O U-864 foi um submarino um tanto azarado, que em sua missão inicial foi afundado enquanto levava uma carga mortal para o Japão...

2 anos e meio atrás

O Japão era o último lugar onde a gente imaginaria achar um submarino nazista; é do outro lado do mundo, o Pacífico repleto de navios aliados, mas os dois países mantinham uma ponte-aérea submarina, por pura necessidade.
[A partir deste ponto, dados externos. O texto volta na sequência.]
import Summits.QuantumAdvantage.QuantumAdvantage.Theorems.ArithStatLadderDigitRungStubFundWeylAux
import Summits.QuantumAdvantage.QuantumAdvantage.Theorems.ArithStatLadderDigitRungStubHigh
import Mathlib.Analysis.SpecificLimits.Normed

/-!
# `DigitRung` (stmt-QuantumAdvantage-15008, ex 2423), line `Sketch` — stub `stub_fundWeyl`

The unweighted Weyl sums over the block `𝒟_n` (the `n`-bit `d` with `−d` fundamental) at the dyadic
frequencies `r/2^k`, `r` odd, `5 ≤ k ≤ 7n/10 + 1`:
`k · ‖Σ_{d ∈ 𝒟_n} e(d r/2^k)‖ ≤ ε · #𝒟_n` eventually in `n`.

Proof (elementary, all inputs proved in the tree):
* `sum_block_eq_sub` — `Σ_{d ∈ 𝒟_n} f(−d) = T(2^n) − T(2^{n−1})`, `T(X) = Σ_{D ∈ negFundDiscrs X} f(D)`
  (the reindexing `StubHigh.sum_eq_sub_of_mem_iff`, made complex-valued);
* `sum_negFundDiscrs_eq` — sorting `negFundDiscrs X` by residues mod `4`
  (`negFundDiscrs_eq_union`): `T(X) = S₃(X−1; x) + S₂(⌊(X−1)/4⌋; 4x) + S₁(⌊(X−1)/4⌋; 4x)` with the
  squarefree class sums `S_c(M; y) = Σ_{m ≤ M, m ≡ c (4), m sqfree} e(m y)` (kept as explicit
  expressions, no definition);
* each `S_c` is bounded by `StubFundWeyl.norm_sum_squarefree_mod_four_le` (Möbius inversion +
  geometric sums): `‖S_c‖ ≤ A·2^k/2 + (M+1)/A` as soon as `2^k‖4a²y‖ ≥ 1` for all odd `a`, which
  holds at `y = r/2^k` and `y = r/2^{k−2}` for `k ≥ 5` (`one_le_two_pow_mul_distInt_phase`);
* with `A = 2^{⌊n/10⌋}` and `10k ≤ 7n + 10`: `‖Σ‖ ≤ 12 · 2^{n − ⌊n/10⌋}`, and
  `192 n ≤ ε 2^{⌊n/10⌋}` eventually, against `2^n ≤ 16 #𝒟_n` (`two_pow_le_card_block`).
-/

noncomputable section

namespace Summit.QuantumAdvantage.DigitRung.Sketch

open scoped Classical FourierTransform
open Filter Finset
open Literature.NumberTheory.QuadraticFields
open Literature.NumberTheory.Sieve.Vinogradov
open Summit.QuantumAdvantage.DigitRung.Negative

namespace StubFundWeyl

/-! ### From the block to `negFundDiscrs`, and sorting by residues mod `4` -/

/-- Complex-valued form of the reindexing `d ↦ −d`:
`Σ_{d ∈ 𝒟_n} f(−d) = Σ_{negFundDiscrs 2^n} f − Σ_{negFundDiscrs 2^{n−1}} f`. [folklore] -/
theorem sum_block_eq_sub (n : ℕ) (f : ℤ → ℂ) :
    ∑ d ∈ block n, f (-(d : ℤ)) =
      (∑ D ∈ negFundDiscrs (2 ^ n), f D) - ∑ D ∈ negFundDiscrs (2 ^ (n - 1)), f D := by
  have hpow : 2 ^ (n - 1) ≤ 2 ^ n := Nat.pow_le_pow_right two_pos (Nat.sub_le n 1)
  have hre := StubHigh.sum_eq_sub_of_mem_iff hpow (s := block n) (fun d => mem_block)
    (fun D => (f D).re)
  have him := StubHigh.sum_eq_sub_of_mem_iff hpow (s := block n) (fun d => mem_block)
    (fun D => (f D).im)
  apply Complex.ext
  · simpa [Complex.re_sum] using hre
  · simpa [Complex.im_sum] using him

/-- `(Ioc 0 M).filter (sqfree ∧ ≡ c)` is `(range (M+1)).filter (≡ c ∧ sqfree)` for `c ≠ 0`.
[folklore] -/
theorem filter_Ioc_eq_filter_range {c : ℕ} (hc : c ≠ 0) (M : ℕ) :
    (Ioc 0 M).filter (fun m => Squarefree m ∧ m % 4 = c) =
      (range (M + 1)).filter (fun m => m % 4 = c ∧ Squarefree m) := by
  ext m
  simp only [mem_filter, mem_Ioc, mem_range]
  constructor
  · rintro ⟨⟨h0, hM⟩, hsq, hmc⟩
    exact ⟨by omega, hmc, hsq⟩
  · rintro ⟨hM, hmc, hsq⟩
    have : m ≠ 0 := by rintro rfl; simp at hmc; exact hc hmc.symm
    exact ⟨⟨by omega, by omega⟩, hsq, hmc⟩

/-- **Sorting by residues mod `4`.** With `f(D) = e(−D·x)`:
`Σ_{D ∈ negFundDiscrs X} e(−D x) = S₃(X−1; x) + S₂(⌊(X−1)/4⌋; 4x) + S₁(⌊(X−1)/4⌋; 4x)`. [folklore] -/
theorem sum_negFundDiscrs_eq (X : ℕ) (x : ℝ) :
    ∑ D ∈ negFundDiscrs X, (𝐞 (-(D : ℝ) * x) : ℂ) =
      (∑ m ∈ (range (X - 1 + 1)).filter (fun m => m % 4 = 3 ∧ Squarefree m),
          (𝐞 ((m : ℝ) * (x)) : ℂ)) + (∑ m ∈ (range ((X - 1) / 4 + 1)).filter (fun m => m % 4 = 2 ∧ Squarefree m),
          (𝐞 ((m : ℝ) * (4 * x)) : ℂ)) +
        (∑ m ∈ (range ((X - 1) / 4 + 1)).filter (fun m => m % 4 = 1 ∧ Squarefree m),
          (𝐞 ((m : ℝ) * (4 * x)) : ℂ)) := by
  set M : ℕ := (X - 1) / 4 with hM
  have hsplit : (Ioc 0 M).filter (fun n => Squarefree n ∧ (n % 4 = 2 ∨ n % 4 = 1)) =
      (Ioc 0 M).filter (fun n => Squarefree n ∧ n % 4 = 2) ∪
        (Ioc 0 M).filter (fun n => Squarefree n ∧ n % 4 = 1) := by
    ext m; simp only [mem_filter, mem_union]; tauto
  have hdisj : Disjoint ((Ioc 0 M).filter (fun n => Squarefree n ∧ n % 4 = 2))
      ((Ioc 0 M).filter (fun n => Squarefree n ∧ n % 4 = 1)) := by
    rw [Finset.disjoint_left]
    intro m h2 h1
    rw [mem_filter] at h2 h1
    omega
  have e1 : ∀ m : ℕ, -(((-(m : ℤ) : ℤ)) : ℝ) * x = (m : ℝ) * x := by
    intro m; push_cast; ring
  have e4 : ∀ m : ℕ, -(((4 * -(m : ℤ) : ℤ)) : ℝ) * x = (m : ℝ) * (4 * x) := by
    intro m; push_cast; ring
  rw [negFundDiscrs_eq_union X, Finset.sum_union]
  · rw [Finset.sum_map, Finset.sum_map]
    simp only [Function.Embedding.coeFn_mk, e1, e4]
    rw [add_assoc, ← hM, hsplit, Finset.sum_union hdisj,
      ← filter_Ioc_eq_filter_range (by norm_num : (3 : ℕ) ≠ 0),
      ← filter_Ioc_eq_filter_range (by norm_num : (2 : ℕ) ≠ 0),
      ← filter_Ioc_eq_filter_range (by norm_num : (1 : ℕ) ≠ 0)]
  · rw [Finset.disjoint_left]
    rintro D h1 h4
    simp only [Finset.mem_map, mem_filter, Function.Embedding.coeFn_mk] at h1 h4
    obtain ⟨n, ⟨-, -, hn3⟩, rfl⟩ := h1
    obtain ⟨m, -, hm⟩ := h4
    omega

/-- The Weyl sum over the block as a signed combination of six squarefree class sums. [folklore] -/
theorem norm_sum_block_le (n : ℕ) (x : ℝ) :
    ‖∑ d ∈ block n, (𝐞 ((d : ℝ) * x) : ℂ)‖ ≤
      (‖(∑ m ∈ (range (2 ^ n - 1 + 1)).filter (fun m => m % 4 = 3 ∧ Squarefree m),
          (𝐞 ((m : ℝ) * (x)) : ℂ))‖ + ‖(∑ m ∈ (range ((2 ^ n - 1) / 4 + 1)).filter (fun m => m % 4 = 2 ∧ Squarefree m),
          (𝐞 ((m : ℝ) * (4 * x)) : ℂ))‖ +
        ‖(∑ m ∈ (range ((2 ^ n - 1) / 4 + 1)).filter (fun m => m % 4 = 1 ∧ Squarefree m),
          (𝐞 ((m : ℝ) * (4 * x)) : ℂ))‖) +
      (‖(∑ m ∈ (range (2 ^ (n - 1) - 1 + 1)).filter (fun m => m % 4 = 3 ∧ Squarefree m),
          (𝐞 ((m : ℝ) * (x)) : ℂ))‖ + ‖(∑ m ∈ (range ((2 ^ (n - 1) - 1) / 4 + 1)).filter (fun m => m % 4 = 2 ∧ Squarefree m),
          (𝐞 ((m : ℝ) * (4 * x)) : ℂ))‖ +
        ‖(∑ m ∈ (range ((2 ^ (n - 1) - 1) / 4 + 1)).filter (fun m => m % 4 = 1 ∧ Squarefree m),
          (𝐞 ((m : ℝ) * (4 * x)) : ℂ))‖) := by
  have h := sum_block_eq_sub n (fun D => (𝐞 (-(D : ℝ) * x) : ℂ))
  simp only [Int.cast_neg, Int.cast_natCast, neg_neg] at h
  rw [h, sum_negFundDiscrs_eq, sum_negFundDiscrs_eq]
  calc _ ≤ ‖(∑ m ∈ (range (2 ^ n - 1 + 1)).filter (fun m => m % 4 = 3 ∧ Squarefree m),
          (𝐞 ((m : ℝ) * (x)) : ℂ)) + (∑ m ∈ (range ((2 ^ n - 1) / 4 + 1)).filter (fun m => m % 4 = 2 ∧ Squarefree m),
          (𝐞 ((m : ℝ) * (4 * x)) : ℂ)) +
          (∑ m ∈ (range ((2 ^ n - 1) / 4 + 1)).filter (fun m => m % 4 = 1 ∧ Squarefree m),
          (𝐞 ((m : ℝ) * (4 * x)) : ℂ))‖ +
        ‖(∑ m ∈ (range (2 ^ (n - 1) - 1 + 1)).filter (fun m => m % 4 = 3 ∧ Squarefree m),
          (𝐞 ((m : ℝ) * (x)) : ℂ)) + (∑ m ∈ (range ((2 ^ (n - 1) - 1) / 4 + 1)).filter (fun m => m % 4 = 2 ∧ Squarefree m),
          (𝐞 ((m : ℝ) * (4 * x)) : ℂ)) +
          (∑ m ∈ (range ((2 ^ (n - 1) - 1) / 4 + 1)).filter (fun m => m % 4 = 1 ∧ Squarefree m),
          (𝐞 ((m : ℝ) * (4 * x)) : ℂ))‖ := norm_sub_le _ _
    _ ≤ _ := by gcongr <;> exact norm_add₃_le

/-! ### Bounding one class sum at a dyadic frequency -/

/-- At `y = r/2^j` with `r` odd and `3 ≤ j ≤ k`: `‖S_c(M; y)‖ ≤ A·2^k/2 + (M+1)/A` for every
`A ≥ 1` and `c ∈ {1,2,3}`. [folklore] -/
theorem norm_classSum_le {c : ℕ} (hc0 : c ≠ 0) (hc4 : c < 4) (M : ℕ) {r j k : ℕ} (hr : Odd r)
    (hj : 3 ≤ j) (hjk : j ≤ k) {A : ℕ} (hA : 1 ≤ A) :
    ‖(∑ m ∈ (range (M + 1)).filter (fun m => m % 4 = c ∧ Squarefree m),
          (𝐞 ((m : ℝ) * ((r : ℝ) / 2 ^ j)) : ℂ))‖ ≤ (A : ℝ) * 2 ^ k / 2 + ((M + 1 : ℕ) : ℝ) / A := by
  exact norm_sum_squarefree_mod_four_le hc0 hc4 (M + 1) _
    (fun a ha => one_le_two_pow_mul_distInt_phase ha hr hj hjk) hA

/-- The three class sums of one `T(X)` at the depth `k ≥ 5`, `X ≤ 2^n`, are each
`≤ A·2^k/2 + 2^n/A`. [folklore] -/
theorem norm_three_classSum_le {X n k r : ℕ} (hX : X ≤ 2 ^ n) (hk : 5 ≤ k) (hr : Odd r) {A : ℕ}
    (hA : 1 ≤ A) :
    ‖(∑ m ∈ (range (X - 1 + 1)).filter (fun m => m % 4 = 3 ∧ Squarefree m),
          (𝐞 ((m : ℝ) * ((r : ℝ) / 2 ^ k)) : ℂ))‖ + ‖(∑ m ∈ (range ((X - 1) / 4 + 1)).filter (fun m => m % 4 = 2 ∧ Squarefree m),
          (𝐞 ((m : ℝ) * (4 * ((r : ℝ) / 2 ^ k))) : ℂ))‖ +
        ‖(∑ m ∈ (range ((X - 1) / 4 + 1)).filter (fun m => m % 4 = 1 ∧ Squarefree m),
          (𝐞 ((m : ℝ) * (4 * ((r : ℝ) / 2 ^ k))) : ℂ))‖ ≤
      3 * ((A : ℝ) * 2 ^ k / 2 + (2 : ℝ) ^ n / A) := by
  have hA0 : (0 : ℝ) < A := by exact_mod_cast hA
  have h4x : (4 : ℝ) * ((r : ℝ) / 2 ^ k) = (r : ℝ) / 2 ^ (k - 2) := by
    obtain ⟨m, rfl⟩ : ∃ m, k = m + 2 := ⟨k - 2, by omega⟩
    rw [Nat.add_sub_cancel, pow_add]
    field_simp
    ring
  rw [h4x]
  have h2n : 1 ≤ 2 ^ n := Nat.one_le_two_pow
  have hM1 : ((X - 1 + 1 : ℕ) : ℝ) ≤ (2 : ℝ) ^ n := by
    have : X - 1 + 1 ≤ 2 ^ n := by omega
    exact_mod_cast this
  have hM2 : (((X - 1) / 4 + 1 : ℕ) : ℝ) ≤ (2 : ℝ) ^ n := by
    have : (X - 1) / 4 + 1 ≤ 2 ^ n := by omega
    exact_mod_cast this
  have h3 := norm_classSum_le (by norm_num : (3:ℕ) ≠ 0) (by norm_num) (X - 1) hr
    (by omega : 3 ≤ k) le_rfl hA
  have h2 := norm_classSum_le (by norm_num : (2:ℕ) ≠ 0) (by norm_num) ((X - 1) / 4) hr
    (by omega : 3 ≤ k - 2) (by omega : k - 2 ≤ k) hA
  have h1 := norm_classSum_le (by norm_num : (1:ℕ) ≠ 0) (by norm_num) ((X - 1) / 4) hr
    (by omega : 3 ≤ k - 2) (by omega : k - 2 ≤ k) hA
  have e1 : ((X - 1 + 1 : ℕ) : ℝ) / A ≤ (2 : ℝ) ^ n / A := div_le_div_of_nonneg_right hM1 hA0.le
  have e2 : (((X - 1) / 4 + 1 : ℕ) : ℝ) / A ≤ (2 : ℝ) ^ n / A :=
    div_le_div_of_nonneg_right hM2 hA0.le
  linarith

/-- **The block Weyl sum at depth `k`**: for `5 ≤ k`, odd `r`, `A ≥ 1`:
`‖Σ_{d ∈ 𝒟_n} e(d r/2^k)‖ ≤ 6 (A 2^k/2 + 2^n/A)`. [folklore] -/
theorem norm_sum_block_le_of_depth {n k r : ℕ} (hk : 5 ≤ k) (hr : Odd r) {A : ℕ} (hA : 1 ≤ A) :
    ‖∑ d ∈ block n, (𝐞 ((d : ℝ) * ((r : ℝ) / 2 ^ k)) : ℂ)‖ ≤
      6 * ((A : ℝ) * 2 ^ k / 2 + (2 : ℝ) ^ n / A) := by
  have hX1 : 2 ^ n ≤ 2 ^ n := le_rfl
  have hX2 : 2 ^ (n - 1) ≤ 2 ^ n := Nat.pow_le_pow_right two_pos (Nat.sub_le n 1)
  have h1 := norm_three_classSum_le hX1 hk hr hA
  have h2 := norm_three_classSum_le hX2 hk hr hA
  have h := norm_sum_block_le n ((r : ℝ) / 2 ^ k)
  linarith

/-! ### The eventual inequality -/

/-- `1920 (q + 1) ≤ ε 2^q` eventually in `q`. [folklore] -/
theorem eventually_linear_le_two_pow {ε : ℝ} (hε : 0 < ε) :
    ∀ᶠ q : ℕ in atTop, 1920 * ((q : ℝ) + 1) ≤ ε * 2 ^ q := by
  have ht : Tendsto (fun q : ℕ => (q : ℝ) ^ 1 / 2 ^ q) atTop (nhds 0) :=
    tendsto_pow_const_div_const_pow_of_one_lt 1 one_lt_two
  have hev := ht.eventually (gt_mem_nhds (show (0 : ℝ) < ε / 3840 by positivity))
  filter_upwards [hev, eventually_ge_atTop 1] with q hq hq1
  rw [pow_one, div_lt_iff₀ (by positivity)] at hq
  have hq1' : (1 : ℝ) ≤ q := by exact_mod_cast hq1
  nlinarith [pow_pos (two_pos : (0:ℝ) < 2) q]

/-- From `q = ⌊n/10⌋` eventualities to `n` eventualities. [folklore] -/
theorem eventually_of_div_ten {P : ℕ → Prop} (h : ∀ᶠ q : ℕ in atTop, P q) :
    ∀ᶠ n : ℕ in atTop, P (n / 10) := by
  rw [Filter.eventually_atTop] at h ⊢
  obtain ⟨Q, hQ⟩ := h
  exact ⟨10 * Q, fun n hn => hQ _ ((Nat.le_div_iff_mul_le (by norm_num)).mpr (by omega))⟩

end StubFundWeyl

open StubFundWeyl in
/-- **Stub (unweighted Weyl sums over fundamental discriminants, depths `5 ≤ k ≤ 7n/10 + 1`).**
`k·‖Σ_{d ∈ 𝒟_n} e(d r/2^k)‖ ≤ ε·#𝒟_n` for odd `r`, eventually in `n`: the block sum is a signed
combination of six squarefree class sums mod `4` (`norm_sum_block_le`), each bounded through Möbius
inversion and geometric sums by `A·2^k/2 + 2^n/A` (`norm_sum_squarefree_mod_four_le`; the step
phases `4a²r/2^k`, `a` odd, stay `≥ 2^{-k}` away from `ℤ`); with `A = 2^{⌊n/10⌋}` and
`10k ≤ 7n + 10` this is `≤ 12·2^{n−⌊n/10⌋}`, while `#𝒟_n ≥ 2^n/16`. [folklore] -/
theorem stub_fundWeyl :
    ∀ ε : ℝ, 0 < ε → ∀ᶠ n : ℕ in atTop, ∀ k r : ℕ, 5 ≤ k → 10 * k ≤ 7 * n + 10 → Odd r →
      r < 2 ^ k →
      (k : ℝ) * ‖∑ d ∈ block n, (𝐞 ((d : ℝ) * ((r : ℝ) / 2 ^ k)) : ℂ)‖ ≤ ε * ((block n).card : ℝ) := by
  intro ε hε
  filter_upwards [eventually_of_div_ten (eventually_linear_le_two_pow hε),
    eventually_ge_atTop 16] with n hq hn16 k r hk hkn hr _hr
  set q : ℕ := n / 10 with hqdef
  have hq10 : 10 * q ≤ n := Nat.mul_div_le n 10
  have hnq : n < 10 * (q + 1) := by omega
  have hkn' : k ≤ n := by omega
  have h2qk : 2 * q + k ≤ n + 1 := by omega
  -- the Weyl bound with `A = 2^q`
  have hA : 1 ≤ 2 ^ q := Nat.one_le_two_pow
  have hW := norm_sum_block_le_of_depth (n := n) hk hr hA
  push_cast at hW
  -- `2^q · 2^k / 2 ≤ 2^n / 2^q` from `2q + k ≤ n + 1`
  have hpow1 : (2 : ℝ) ^ q * 2 ^ k / 2 ≤ 2 ^ n / 2 ^ q := by
    rw [div_le_div_iff₀ (by positivity) (by positivity)]
    calc (2 : ℝ) ^ q * 2 ^ k * 2 ^ q = 2 ^ (2 * q + k) := by rw [← pow_add, ← pow_add]; ring_nf
      _ ≤ 2 ^ (n + 1) := pow_le_pow_right₀ (by norm_num) h2qk
      _ = 2 ^ n * 2 := pow_succ 2 n
  have hW' : ‖∑ d ∈ block n, (𝐞 ((d : ℝ) * ((r : ℝ) / 2 ^ k)) : ℂ)‖ ≤ 12 * (2 ^ n / 2 ^ q) := by
    linarith
  -- the block is large and `192 n ≤ ε 2^q`
  have hcard := two_pow_le_card_block n hn16
  have hkR : (k : ℝ) ≤ n := by exact_mod_cast hkn'
  have hnR : (n : ℝ) ≤ 10 * ((q : ℝ) + 1) := by exact_mod_cast (by omega : n ≤ 10 * (q + 1))
  have h2q : (0 : ℝ) < 2 ^ q := by positivity
  have h2n : (0 : ℝ) < 2 ^ n := by positivity
  have hk0 : (0 : ℝ) ≤ k := Nat.cast_nonneg _
  calc (k : ℝ) * ‖∑ d ∈ block n, (𝐞 ((d : ℝ) * ((r : ℝ) / 2 ^ k)) : ℂ)‖
      ≤ (n : ℝ) * (12 * (2 ^ n / 2 ^ q)) := mul_le_mul hkR hW' (norm_nonneg _) (Nat.cast_nonneg _)
    _ = (12 * n / 2 ^ q) * 2 ^ n := by field_simp
    _ ≤ (ε / 16) * 2 ^ n := by
        apply mul_le_mul_of_nonneg_right _ h2n.le
        rw [div_le_iff₀ h2q]
        nlinarith
    _ ≤ ε * ((block n).card : ℝ) := by nlinarith

end Summit.QuantumAdvantage.DigitRung.Sketch

end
E nesse cenário nossa história acontece.

Tripulação do U-864 (Crédito: Domínio Público)

Dizem que a necessidade cria estranhos companheiros de cama, e só a extrema necessidade fez com que Japão e Alemanha, dois países extremamente racistas e xenofóbicos não só se tornassem aliados, como agissem como BFFs.

A Alemanha considerava o Japão fundamental para dividir os recursos dos Aliados, bem como agir como fornecedor de matérias-primas importantes como borracha. Já o Japão adorava a idéia de Hitler bater cabeça com os russos, evitando que eles concentrassem recursos para uma invasão.
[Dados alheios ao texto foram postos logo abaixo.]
/-!
# Route `UnthreadedRigidityDoor`, wall item W2 `UnthreadedRigidity` (stmt-NavierStokesRegularity-27585) — LINE g13-2 «EDGE COERCIVITY»
# (ns-idea-6 g13, `EdgeCoercive_sketch.lean` v1.3 §1b; DIRECTOR-NS #303 (A)): ★ the BRACKET–LAPLACIAN IDENTITY (I9)
# `BracketLaplacian l`, VERBATIM (the sketch-local `hessSq` unfolded), in EVERY degree `l`

Seat ns-es-p1 g9.  (I9): for every solid harmonic `Y` of degree `l`, `Δ₃{Y,|∇Y|²} = 4·{Y, |∇²Y|²}` pointwise on `ℝ³`
(`{f,g} = y·(∇f × ∇g)` = `pbr`, `{Y,|∇Y|²}` = `angForm`, `|∇²Y|² = Σᵢ‖D(∇Y)eᵢ‖²`).  The ideator certified it by exact lattice evaluation
(`EDGE_certI9.py`, `l = 3..10`) and reduced it on paper to one cubic identity for trace-free symmetric 3-tensors; with the sketch's kernel-checked
glue (`edgeHalfLaplacian_of_bracket`) it yields the HALF-LAPLACIAN FORM of the edge coefficient `48𝔅_l = ½Δ₃Φ + (12l−2)Φ` for every `l`.

PROOF (frame-free jets, `…VirialHornAngularJets` + `…SpectralEdgeGradSqJets`).  With `g = ∇Y`, `H = D(∇Y)`, `T = D²(∇Y)`, `N = |∇Y|²`,
`G = ∇N = 2Hg`, `H_N = D(∇N)`, `T_N = D²(∇N)`: `Φ(z) = ⟪z × g, G⟫`, and twice differentiating along `v` (`dir2_rotInner`)
`D²_vΦ = ⟪2v × Hv + y × Tvv, G⟫ + 2⟪v × g + y × Hv, H_N v⟫ + ⟪y × g, T_N v v⟫`.  Summing over `v = eᵢ`: `Σ eᵢ × Heᵢ = 0`, `Σ Teᵢeᵢ = 0`,
`Σ⟪eᵢ × g, H_N eᵢ⟫ = 0` (symmetric operators), `H_N eᵢ = 2(H(Heᵢ) + Teᵢ g)` with `Σ⟪y × Heᵢ, H(Heᵢ)⟫ = 0`, and `Σ T_N eᵢ eᵢ = 2∇|∇²Y|²`
(Bochner `Δ₃N = 2|∇²Y|²` differentiated); so `Δ₃Φ = 4Σᵢ⟪y × Heᵢ, Teᵢ g⟫ + 2⟪y × g, ∇|∇²Y|²⟫`, while `4{Y,|∇²Y|²} = 4⟪y × g, ∇|∇²Y|²⟫` and
`⟪∇|∇²Y|², w⟫ = 2Σᵢ⟪T w eᵢ, Heᵢ⟫`.  (I9) is thus THE CUBIC IDENTITY `Σᵢ⟪y × Heᵢ, Teᵢ g⟫ = Σᵢ⟪T(y × g)eᵢ, Heᵢ⟫` (`cubic_identity`): for
`l ≠ 2`, Euler `T(y) = (l−2)H` (`third_apply_self`) makes it a polynomial identity in the seven free components of the trace-free symmetric `T`
(`trace_third`), closed by `ring`; for `l = 2`, `T = 0`.

HONEST LABEL: a pointwise polynomial identity supporting a files-only RUNG line two levels below W2 (E1_l ⇐ (I9) ∧ `HalfLaplacianInjective l`, the
latter OPEN in the tree); nothing here bears on `UnthreadedRigidity` (27585), the door Target, W2 or Navier–Stokes regularity; no summit statement is
proved.  0 kit.  [folklore]
-/

noncomputable section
Havia um constante trânsito entre diplomatas e oficiais dos dois países, incluindo um observador nazista que reportou barbarizado as atrocidades japonesas na Unidade 731, mas apesar disso a cooperação continuou.

Hitler recebendo Hiroshi Oshima, Embaixador do japão, em 1942 (Crédito: Domínio Público)
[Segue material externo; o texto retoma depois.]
import Summits.BirchSwinnertonDyer.BirchSwinnertonDyer.Theorems.UniversalToricDescentTwinControlGlueAt
import Summits.BirchSwinnertonDyer.BirchSwinnertonDyer.Theorems.PrintX10bReadoutIndexOfLocalClauses
import Literature.NumberTheory.EllipticCurves.IwasawaSelmerReadoutIndexOfLocalProofs
import Literature.NumberTheory.GaloisCohomology.ArchimedeanInvariantMap
import HarnessLib

/-!
# (B5) on the twin frame from place-wise clauses: letters `Stmt.readoutLocalOffMultAt p`, `Stmt.readoutLocalIndexPMultAt p`,
# `Stmt.readoutLocalIndexBadMultAt p` and the assembly `readoutIndexMultAt_of_localClauses`

Summits-side helper toward the registered stub `stub_howardOutputsOfFamily` (K2) of line `beta-road` (skeleton v10
cd44fe9d5c6b9a78) of crux r205 stmt-BirchSwinnertonDyer-24737 `…Theses.UniversalToricDescent.TwinAlgMuZeroAtThree` (LEAD
lineage `bsd-wall-utd-p1`, g26; `--supports`).  ROUTE-INDEPENDENT; letters (`abbrev … : Prop`) and ONE theorem; no named fact,
no instance, no `sorry`.

Cell `pub/bsd-print-x9`'s `PrintX10bReadoutIndexOfLocalClauses` (x10b-p1-w2 g11) reduces the m-UNIFORM index bound (B5)
`Stmt.readoutIndex` to three PLACE-WISE letters — (B5-OFF) off `S`, (B5-P) at `v ∈ S` above `p`, (B5-BAD) at `v ∈ S` off `p` —
by `readoutIndex_of_localClauses`, on the print frame `Thm413Hypotheses` (+ the (CG) leaf as leading binder).  This file is that
reduction ON THE TWIN FRAME of crux 24737 at a fixed prime `p` (the frame of `UniversalToricDescentTwinControlGlueAt`:
`K` imaginary quadratic, `p ≠ 2`, `κ` anticyclotomic, `SatisfiesHeegnerHypothesis N K`, `γ` a topological generator `hγ`,
`E(K)[p] = 0` `hE`, MULTIPLICATIVE reduction of `W_K` above `p`; no (CG) binder): the three letters with the frame swapped (bodies
VERBATIM) and **`readoutIndexMultAt_of_localClauses : Stmt.readoutLocalOffMultAt p → Stmt.readoutLocalIndexPMultAt p →
Stmt.readoutLocalIndexBadMultAt p → Stmt.readoutIndexMultAt p`** (x10b's proof verbatim, through the generic
`finite_and_natCard_kerPsi_quotient_eisensteinTowerReadout_le_of_local`, `finite_setOf_mem_or_mem` and the complex-place
vanishing of x10b's file).  The clauses themselves are discharged in the sequel (`…TwinReadoutIndexThree`: (B5-OFF)/(B5-BAD) at
every `p` by x10b's proofs re-framed, (B5-P) at `p = 3` by p763986).  No summit statement is proved; BSD is not proved by any
of this.

References: [Howard2004HeegnerKolyvagin] Prop. 2.2.8 (second map) and proof of Thm. 2.2.10 (𝔮 = T^m + p);
[GreenbergLNM1716] Prop. 2.4, §3 Lemma 3.3, §4 pp. 98, 104.
-/

set_option linter.dupNamespace false
set_option autoImplicit false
Com o avançar da Guerra a Alemanha foi perdendo territórios, e a capacidade de retransmitir mensagens de longa distância. Logo a única forma confiável de comunicação entre os dois países era via submarinos, e isso foi vital quando os dois estavam perdendo a Guerra.

A Alemanha meio no desespero tentou uma cartada: Enviaria ao Japão peças e plantas de caças a jato Me-262 e Me-163, suprimentos e dois engenheiros da Messerschmitt, Rolf von Chlingensperg e Riclef Schomerus.

Batizada de Operação César, a missão envolveu o U-864, um U-Boat tipo IXD2, um monstro de 87 metros de comprimento e 1800 toneladas de deslocamento. Com capacidade de mergulhar a 230 metros de profundidade e com autonomia de 43900Km, o U-864 era capaz de chegar a qualquer lugar do mundo, mas no momento ele estava com dificuldades de sair do lugar.

Um U-Boat Tipo IXD2, mesmo modelo do U-864 (Crédito: Kriegsmarine/ Domínio Público)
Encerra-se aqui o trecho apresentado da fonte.